(Exercise goal)
Return exactly the final stretch of the records below, opening with the line that contains "regular representation -/" and closing with the last line.

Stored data
* * *

open Literature.NumberTheory.Automorphic Literature.NumberTheory.GaloisRepresentations
open Literature.NumberTheory.GelbartRogawski1991 Literature.NumberTheory.GelbartRogawski1991.GRConstruction
open Literature.NumberTheory.K2Lit.PlaceSplitting Literature.NumberTheory.K2Lit.SiegelDoubled
open Summit.HodgeConjecture.HodgeConjecture.Cruxes.HLiu418.K2LiuCyclicSpanNonvanishing
open Summit.HodgeConjecture.HodgeConjecture.Cruxes.HLiu418.K2LiuQuotMatrixCoeffContinuous

/-! ### Part A — matrix coefficients of `L²` functions as inner products of the regular representation -/

section General

variable {K : Type} [Field K] [NumberField K] (𝒢 : AdelicGroupData.{0} K) (μ : Measure 𝒢.automorphicQuotient)

/-- A continuous function on a compact automorphic quotient of finite volume is square integrable. [cite: BorelJacquet1979, §4.6] -/
theorem memLp_two_of_continuous [IsFiniteMeasure μ] [CompactSpace 𝒢.automorphicQuotient]
    {φ : 𝒢.automorphicQuotient → ℂ} (hφ : Continuous φ) : MemLp φ 2 μ := by
  obtain ⟨C, -, hC⟩ := exists_norm_le_of_continuous 𝒢 hφ
  exact MemLp.of_bound hφ.aestronglyMeasurable C (Eventually.of_forall hC)

variable {X : Type*} [MeasurableSpace X]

* * *

(Solution to this problem)
/-! ### Part A — matrix coefficients of `L²` functions as inner products of the regular representation -/

section General

variable {K : Type} [Field K] [NumberField K] (𝒢 : AdelicGroupData.{0} K) (μ : Measure 𝒢.automorphicQuotient)

/-- A continuous function on a compact automorphic quotient of finite volume is square integrable. [cite: BorelJacquet1979, §4.6] -/
theorem memLp_two_of_continuous [IsFiniteMeasure μ] [CompactSpace 𝒢.automorphicQuotient]
    {φ : 𝒢.automorphicQuotient → ℂ} (hφ : Continuous φ) : MemLp φ 2 μ := by
  obtain ⟨C, -, hC⟩ := exists_norm_le_of_continuous 𝒢 hφ
  exact MemLp.of_bound hφ.aestronglyMeasurable C (Eventually.of_forall hC)

variable {X : Type*} [MeasurableSpace X]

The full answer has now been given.